/-!
# SoloInformed — `ζ(2) = π²/6` in the KZ calculus, I: the representations and the first moves

The integral representations of the chain proving Euler's identity inside the Kontsevich–Zagier
four-move calculus (`SoloInformedZetaTwo`):

* `Z = [(0,1)², 1/(1 − xy)]` — Beukers' integral, `value Z = ζ(2) = π²/6` (integrability and value
  from the tree's `BoxIntegralZetaValues`); `J = [(0,1)², 1/(1 − x²y²)]`, `W = [(0,1)², xy/(1 − x²y²)]`,
  `Z₄ = [(0,1)², ¼/(1 − xy)]`;
* `P₄ = 4 · ([0,1], 1/(1+a²)) ⊗ ([0,1], 1/(1+b²))` and its restrictions to the open square, to
  the Calabi triangle `T` and to the co-triangle `T'`;

and the first three moves: `[Z] − [J] − [W]` (rule 1b, `1/(1−t) = 1/(1−t²) + t/(1−t²)`),
`[W] − [Z₄]` (rule 2, the squaring map `(x,y) ↦ (x²,y²)`, Jacobian `4xy`), hence
`3·[Z] − 4·[J] ∈ KZ.relations` (the calculus form of `ζ(2) − ¼ζ(2) = Σ_{k odd} 1/k²`).
[Kontsevich–Zagier 2001, §1.2; Beukers–Calabi–Kolk 1993]

Residency `solo-KontsevichZagierPeriods-informed` (PLAN.md, session s17).
-/

noncomputable section

namespace Summit.KontsevichZagierPeriods.KontsevichZagierPeriods.Theorems

open Literature.NumberTheory.Transcendental Literature.NumberTheory.Transcendental.KZ MvPolynomial Set
  MeasureTheory

/-! ### The representations -/

/-- On the open square `0 < 1 − xy`. -/
theorem soloInformed_one_sub_mul_pos {z : Fin 2 → ℝ} (hz : z ∈ soloInformedOpenSq) :
    0 < 1 - z 0 * z 1 := by
  rw [soloInformed_mem_openSq] at hz
  nlinarith [mul_pos hz.1.1 hz.2.1]

/-- On the open square `0 < 1 − (xy)²`. -/
theorem soloInformed_one_sub_mul_sq_pos {z : Fin 2 → ℝ} (hz : z ∈ soloInformedOpenSq) :
    0 < 1 - (z 0 * z 1) ^ 2 := by
  have h := soloInformed_one_sub_mul_pos hz
  rw [soloInformed_mem_openSq] at hz
  have : z 0 * z 1 < 1 := by linarith
  nlinarith [mul_pos hz.1.1 hz.2.1]

/-- The open square is measurable. -/
theorem soloInformed_measurableSet_openSq : MeasurableSet soloInformedOpenSq := by
  have : soloInformedOpenSq = ({u : Fin 2 → ℝ | 0 < u 0} ∩ {u | u 0 < 1}) ∩
      ({u | 0 < u 1} ∩ {u | u 1 < 1}) := by
    ext u; simp [soloInformed_mem_openSq]
  rw [this]
  refine ((measurableSet_lt measurable_const (measurable_pi_apply 0)).inter
    (measurableSet_lt (measurable_pi_apply 0) measurable_const)).inter
    ((measurableSet_lt measurable_const (measurable_pi_apply 1)).inter
    (measurableSet_lt (measurable_pi_apply 1) measurable_const))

WORK TO BE COMPLETED: Search the data above for the string "calculus" and copy each line that has it.

EXERCISE SOLUTION:
# SoloInformed — `ζ(2) = π²/6` in the KZ calculus, I: the representations and the first moves
four-move calculus (`SoloInformedZetaTwo`):
`3·[Z] − 4·[J] ∈ KZ.relations` (the calculus form of `ζ(2) − ¼ζ(2) = Σ_{k odd} 1/k²`).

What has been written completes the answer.